I haven’t seen a good ELI5 so i’ll do my best here.

All machines run ‘machine code’ which is binary data which asks the processor *do something*

How those instructions are written out, and converted to machine code, is the job of the programming language.

Languages are geared to be optimal for writing clear instructions, as well as executing their work optimally. But depending on their requirements, they might not do everything great, so there is always a trade-off.

Want to write a game engine, where every microsecond matters? And you want to optimize where the bits go so that the machine prioritizes 60fps instead of realtime AI? Then you want a language that gives you this level of control:

– vector and 3D math

– a variety of frameworks to manage graphics

– a language which is universally supported by many gaming machines

– a system robust enough to handle a configuration that optimizes your machine code for intel processors, Arm processors, AMD processors, 64bit processors, with 32bit backwards compatibility, etc

Do you want something that just lets you injest a spreadsheet and do complex math equations, but doesn’t really care about the rest? You can do this in 10 lines of code in some languages, with a guarantee that it’ll ‘just work’ across all systems.

And to be fair, they all DO do the same thing.

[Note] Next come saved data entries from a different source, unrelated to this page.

/-!
# `γ`-fixed cosets of a CONJUGATE level `K_D = U ∩ D·GL_n(𝒪)·D⁻¹` ↔ `γ`-stable lattices of the orbit `U · (D𝒪ⁿ)`, split by a predicate
# (Kottwitz 1986 §3; Laumon 1996 Lemma (5.3.2); Kottwitz 1988 §2 — the count transport at the SECOND vertex type without a similitude)

Topic `NumberTheory/Automorphic`; namespace `Literature.NumberTheory.Automorphic`.  THEOREMS ONLY (no definition, no instance, no notation, no named fact, no `sorry`);
generic bookkeeping over a field `E` with a `ValuativeRel`.  Cell `pub/hodgecm-mathlib`, crux H413 = stmt-HodgeConjecture-24833, road «R1LL-tree» RAMIFIED branch, brick
**(R5b-α-VERTEX)** (architect A-p16 (g27) A-23 (b); hand A-p03 (g26)), FILE V1 of 3 (census `F0/P3a/A-p03/g26/CENSUS-R5b-alpha-VERTEX.A-p03g26.md`).  HONEST LABEL: HC_CM is proved only
modulo the printed citations until rung 0 closes; nothing printed is asserted here.

WHY.  ★ `FixedCosetsStableLatticesSep` (F0P2-p01) reads the `γ`-fixed cosets of `U ⧸ (U ∩ GL_n(𝒪))` as the `γ`-stable lattices `Λ(u) = u·𝒪ⁿ`, `u ∈ U` — the SELF-DUAL
vertices.  At an INERT place the second vertex type `K¹ = U ∩ D_ϖ GL_n(𝒪) D_ϖ⁻¹` was reached by the similitude `Ad(D_ϖ)` (★ B-p10 (H4)); at a TAMELY RAMIFIED place
`D_η = diag(1, η)` is NOT a similitude of `Φ₂` (`ᵗσ D_η Φ₂ D_η = η·antidiag(1,−1)`, ★ A-p03 p843555), so the vertex stabiliser `K♯ = U ∩ D_η GL₂(𝒪) D_η⁻¹` needs the
dictionary DIRECTLY: this file is ★ L2a with the base lattice `𝒪ⁿ` replaced by `D·𝒪ⁿ` and `GL_n(𝒪)` by its conjugate `D·GL_n(𝒪)·D⁻¹`, for an ARBITRARY `D ∈ GL_n(E)`:
`q ↦ Λ_D(q.out) := span of the columns of q.out·D` identifies `Fix_γ(U ⧸ K_D)` with the `γ`-stable lattices `Λ_D(u)`, `u ∈ U`, predicate by predicate.

* §1 `GL_n`: `mem_map_conj_glInt_iff` (`x ∈ D GL_n(𝒪) D⁻¹ ↔ D⁻¹ x D ∈ GL_n(𝒪)`), `span_range_transpose_mul_eq_iff` (`Λ_D(g) = Λ_D(g′) ↔ g⁻¹g′ ∈ D GL_n(𝒪) D⁻¹`),
  `map_span_range_transpose_mul_eq_self_iff` (`γΛ_D(g) = Λ_D(g) ↔ g⁻¹γg ∈ D GL_n(𝒪) D⁻¹`).
* §2 `U(J)` with `K_D := ((glInt n E).map (MulAut.conj D)).subgroupOf U`: `span_range_transpose_out_mul_eq_unitary`, `injOn_span_out_mul_unitary`,
  `map_span_range_transpose_mul_eq_self_iff_mem_fixedBy_unitary`, `coe_conj_out_mem_glInt_of_mem_fixedBy_conj` (`q ∈ Fix_γ ⇒ D⁻¹(q.out⁻¹ γ q.out)D ∈ GL_n(𝒪)`),
  **`image_sep_fixedBy_conj_unitary_eq`**, **`ncard_sep_fixedBy_conj_unitary_eq_ncard`**, `finite_fixedBy_conj_unitary_of_finite`.
* §3 DOCKING by the Gram matrix: if every `g` with `ᵗσ(g) J g ∈ c · GL_n(𝒪)` factors `g = u·D·k` (`u ∈ U`, `k ∈ GL_n(𝒪)` — (hB), e.g. ★ A-p06 at a tamely ramified
  place with `c = η`, my ★ `exists_mem_unitaryGroupOfForm_mul_glDiagonal_mul_of_modular_of_ramified`) and `ᵗσ(D) J D ∈ c · GL_n(𝒪)`, then the orbit `{Λ_D(u)}` IS the set of
  `c`-MODULAR lattices: `exists_mem_unitary_span_mul_eq_iff_modular`; hence `ncard_sep_fixedBy_conj_unitary_eq_ncard_modular` (cosets ↔ `γ`-stable `c`-modular lattices).

## References
* [Kottwitz1986] R. E. Kottwitz, *Base change for unit elements of Hecke algebras*, Compositio Math. 60 (1986), §3.
* [Laumon1995] G. Laumon, *Cohomology of Drinfeld Modular Varieties* I (1996), Lemma (5.3.2) p. 136.
* [Kottwitz1988] R. E. Kottwitz, *Tamagawa numbers*, Ann. of Math. 127 (1988), §2 (the two vertex types of the tree of `U(1,1)`).
* [Jacobowitz1962] R. Jacobowitz, *Hermitian forms over local fields*, Amer. J. Math. 84 (1962), §8 (`𝔓`-modular lattices).
-/

set_option autoImplicit false
noncomputable section
open scoped ValuativeRel Matrix MatrixGroups
open Set
namespace Literature.NumberTheory.Automorphic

But it’s the question of:

– how do you feed it instructions (1 line of code or 100 lines to do the same thing)?

– how does the language compile the instructions into action? (which is the job of the compiler, but I’m bundling it with the language here for simplicity)

So it’s not necessarily WHAT they do, but HOW they do it that makes a language different and perferred over others depending on the job at hand.

“Right tool for the job” is another way to explain this. There are hammers, and mallets, and rubber hammers, and sledgehammers. They’ll all get that peg in the ground, but which is the best to accomplish the task as effectively as possible?